Start of Recorded data

import Summits.HodgeConjecture.CorCM.HypLiu418.A3Liu418GSThmD6OneCurve
import Literature.NumberTheory.Automorphic.Liu2021.AdmissibleRepTransport
import HarnessLib

/-!
# The registered d6 carrier `ω⋆ = ω(μ, ε, χ)|_{U(J⋆)}` of the unitary Shimura CURVE is SMOOTH

Cell `hodgecm-mathlib`, crux `HLiu418` (stmt-HodgeConjecture-24832), d6 line (`Cruxes/HLiu418/Lines/d6_cm_curve`, HOME card v3.9 §0⁷ (IV)):
the S2′ assembly of record (`S2primeAlphaAssembly.probe.v5`, A-p11 (g12)) consumes a socket `SocketKw C ρW` («every vector of the carrier
is fixed by some small level»), discharged generically from SMOOTHNESS of `ρW` (`socketKw_of_isSmoothRep`).  The REGISTERED carrier of
the d6 texts (`thmD6OneCurveCUF`, `S2primeShape`) is

  `ω⋆ := (rhoVAtLine F⁺ F c 2 finProdFinEquiv (diag dJ) … (hsChiGS F finProdFinEquiv dJ hdJ hdJ0 χₕ hχu hχs) a χ).comp
          (finAdelicCongr F⁺ F c g⋆ ht hg).symm.toMonoidHom : Representation ℂ (U(J⋆)(𝔸_{F⁺,f})) (ω(μ, ε, χ) at the line ⟨a⟩)`,

the Weil `χ_W`-coinvariants at the χ-splitting `sChiGS` read on `U(J⋆)(𝔸_f)` through the rational frame `g⋆` (`ᵗ(c g⋆) (t • J⋆) g⋆ = diag dJ`).
This file proves it is smooth in [Liu2021, Def. 4.11]'s sense (`IsSmoothRep`: every vector is fixed by an open subgroup):
★ `rhoAtLine_smooth` ([GelbartRogawski1991, Prop. 3.1.1]: locally constant splittings ⇒ smooth coinvariants) fed with the continuity of the
χ-splitting ★ `hscChiGS` and of the frame transport `finAdelicCongr` (a `ContinuousMulEquiv`).

* `isSmoothRep_rhoVAtLine_chiGS_comp` — for ANY continuous `ι : G →* U(diag dJ)(𝔸_f)`;
* `isSmoothRep_omegaStarGS` — at the registered frame transport `ι := (finAdelicCongr F⁺ F c g⋆ ht hg).symm`.

Theorems only (2); no definition, no named fact, no instance, no `sorry`.  Count-neutral: HC_CM is proved only modulo the 7 printed
citations until rung 0 closes.

## References
* [Liu2021] Y. Liu, *Fourier–Jacobi cycles and arithmetic relative trace formula*, Camb. J. Math. 9 (2021) = arXiv:2102.11518: Def. 4.11
  (FJcycle.tex l. 2092–2096, «irreducible admissible representation»), App. D §D.1 Steps 2–3 (l. 5217–5221).
* [GelbartRogawski1991] S. Gelbart, J. Rogawski, *L-functions and Fourier–Jacobi coefficients for the unitary group U(3)*, Invent. Math.
  105 (1991), §3.1 Prop. 3.1.1 p. 455 L1–3.
* [BernsteinZelevinsky1976] I. N. Bernstein, A. V. Zelevinsky, *Representations of the group GL(n,F) where F is a non-archimedean local
  field*, Russian Math. Surveys 31 (1976), §2.1 (smooth representations).
-/

noncomputable section

open scoped Matrix NumberField
open NumberField NumberField.InfinitePlace
open Literature.NumberTheory.Automorphic Literature.NumberTheory.Automorphic.UnitaryGroup
open Literature.NumberTheory.Automorphic.Liu2021
open Literature.NumberTheory.GaloisRepresentations Literature.RepresentationTheory.HarrisKudlaSweet1996
open Literature.NumberTheory.GelbartRogawski1991 Literature.NumberTheory.GelbartRogawski1991.UnitaryDualPair
open Literature.NumberTheory.Automorphic.Liu2021.Def411WeilCarriersDoubling
open Literature.NumberTheory.Automorphic.Liu2021.Def411WeilCarriers (TW JW JW_eq isSymm_TW isUnit_det_TW Chi rhoVAtLine rhoAtLine
  rhoAtLine_smooth)

namespace Summit.HodgeConjecture.CorCM.Lines.A3Liu418

variable (F : CMField) (dJ : Fin 2 → F) (hdJ : ∀ i, IsCMField.complexConj F (dJ i) = dJ i) (hdJ0 : ∀ i, dJ i ≠ 0)
  (χₕ : HeckeCharacter F) (hχu : χₕ.IsUnitary) (hχs : IsSplittingChar F 1 χₕ)
  (a : (↥(maximalRealSubfield F))ˣ) (χ : Chi ↥(maximalRealSubfield F) F (IsCMField.complexConj F))

/-- **`ω(μ, ε, χ)` at the line `⟨a⟩`, at the χ-splitting `sChiGS`, is SMOOTH through any continuous `ι : G →* U(diag dJ)(𝔸_{F⁺,f})`**:
every vector is fixed by an open subgroup of `G` ([Liu2021, Def. 4.11] «admissible», smoothness half) — ★ `rhoAtLine_smooth` with the
continuity of the χ-splitting ★ `hscChiGS`. [cite: Liu2021, Def. 4.11 (FJcycle.tex l. 2092–2096)]
[cite: GelbartRogawski1991, §3.1 Prop. 3.1.1 p. 455 L1–3] -/
theorem isSmoothRep_rhoVAtLine_chiGS_comp {G : Type} [Group G] [TopologicalSpace G]
    (ι : G →* UnitaryGroup.finAdelic ↥(maximalRealSubfield F) F (IsCMField.complexConj F) 2 (Matrix.diagonal dJ))
    (hι : Continuous ι) :
    IsSmoothRep
      ((rhoVAtLine ↥(maximalRealSubfield F) F (IsCMField.complexConj F) 2 (finProdFinEquiv : Fin 2 × Fin 1 ≃ Fin (2 * 1))
        (Matrix.diagonal dJ) (complexConj_imagUnit F) (imagUnit_ne_zero F) (imagUnit_mul_self F) (realDiagonal_isSymm F dJ hdJ)
        (isUnit_det_realDiagonal F dJ hdJ hdJ0) (realDiagonal_map F dJ hdJ).symm
        (hsChiGS F finProdFinEquiv dJ hdJ hdJ0 χₕ hχu hχs) a χ).comp ι) :=
  fun v => rhoAtLine_smooth ↥(maximalRealSubfield F) F (IsCMField.complexConj F) 2 (finProdFinEquiv : Fin 2 × Fin 1 ≃ Fin (2 * 1))
    (Matrix.diagonal dJ) (complexConj_imagUnit F) (imagUnit_ne_zero F) (imagUnit_mul_self F) (realDiagonal_isSymm F dJ hdJ)
    (isUnit_det_realDiagonal F dJ hdJ hdJ0) (realDiagonal_map F dJ hdJ).symm (hsChiGS F finProdFinEquiv dJ hdJ hdJ0 χₕ hχu hχs)
    ι hι (hscChiGS F finProdFinEquiv dJ hdJ hdJ0 χₕ hχu hχs) a χ v

/-- **The REGISTERED d6 carrier `ω⋆` on `U(J⋆)(𝔸_{F⁺,f})` is SMOOTH**: for a hermitian `J⋆`, a scalar `t ≠ 0` and a rational frame `g⋆`
with `ᵗ(c g⋆) (t • J⋆) g⋆ = diag dJ`, the carrier `ω(μ, ε, χ)` at the line `⟨a⟩` read through `(finAdelicCongr F⁺ F c g⋆ ht hg)⁻¹`
(a continuous isomorphism `U(J⋆)(𝔸_f) ≃ U(diag dJ)(𝔸_f)`) has every vector fixed by an open subgroup — the text consumed by the S2′
socket `SocketKw` of the d6 line through `socketKw_of_isSmoothRep`. [cite: Liu2021, Def. 4.11 (FJcycle.tex l. 2092–2096)]
[cite: GelbartRogawski1991, §3.1 Prop. 3.1.1 p. 455 L1–3] -/
theorem isSmoothRep_omegaStarGS {Jstar : Matrix (Fin 2) (Fin 2) F} {t : F} (ht : t ≠ 0) (gstar : GL (Fin 2) F)
    (hg : formCongr ((IsCMField.complexConj F : F ≃ₐ[↥(maximalRealSubfield F)] F) : F →+* F) gstar (t • Jstar) =
      Matrix.diagonal dJ) :
    IsSmoothRep
      ((rhoVAtLine ↥(maximalRealSubfield F) F (IsCMField.complexConj F) 2 (finProdFinEquiv : Fin 2 × Fin 1 ≃ Fin (2 * 1))
        (Matrix.diagonal dJ) (complexConj_imagUnit F) (imagUnit_ne_zero F) (imagUnit_mul_self F) (realDiagonal_isSymm F dJ hdJ)
        (isUnit_det_realDiagonal F dJ hdJ hdJ0) (realDiagonal_map F dJ hdJ).symm
        (hsChiGS F finProdFinEquiv dJ hdJ hdJ0 χₕ hχu hχs) a χ).comp
        (finAdelicCongr ↥(maximalRealSubfield F) F (IsCMField.complexConj F) gstar ht hg).symm.toMonoidHom) :=
  isSmoothRep_rhoVAtLine_chiGS_comp F dJ hdJ hdJ0 χₕ hχu hχs a χ _
    (finAdelicCongr ↥(maximalRealSubfield F) F (IsCMField.complexConj F) gstar ht hg).symm.continuous

end Summit.HodgeConjecture.CorCM.Lines.A3Liu418

end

End of Recorded data

The required output is every line above from the one with "Theorems only (2);" down to the one with "2–3 (l. 5217–5221).", restated word for word, ends included.

Theorems only (2); no definition, no named fact, no instance, no `sorry`.  Count-neutral: HC_CM is proved only modulo the 7 printed
citations until rung 0 closes.

## References
* [Liu2021] Y. Liu, *Fourier–Jacobi cycles and arithmetic relative trace formula*, Camb. J. Math. 9 (2021) = arXiv:2102.11518: Def. 4.11
  (FJcycle.tex l. 2092–2096, «irreducible admissible representation»), App. D §D.1 Steps 2–3 (l. 5217–5221).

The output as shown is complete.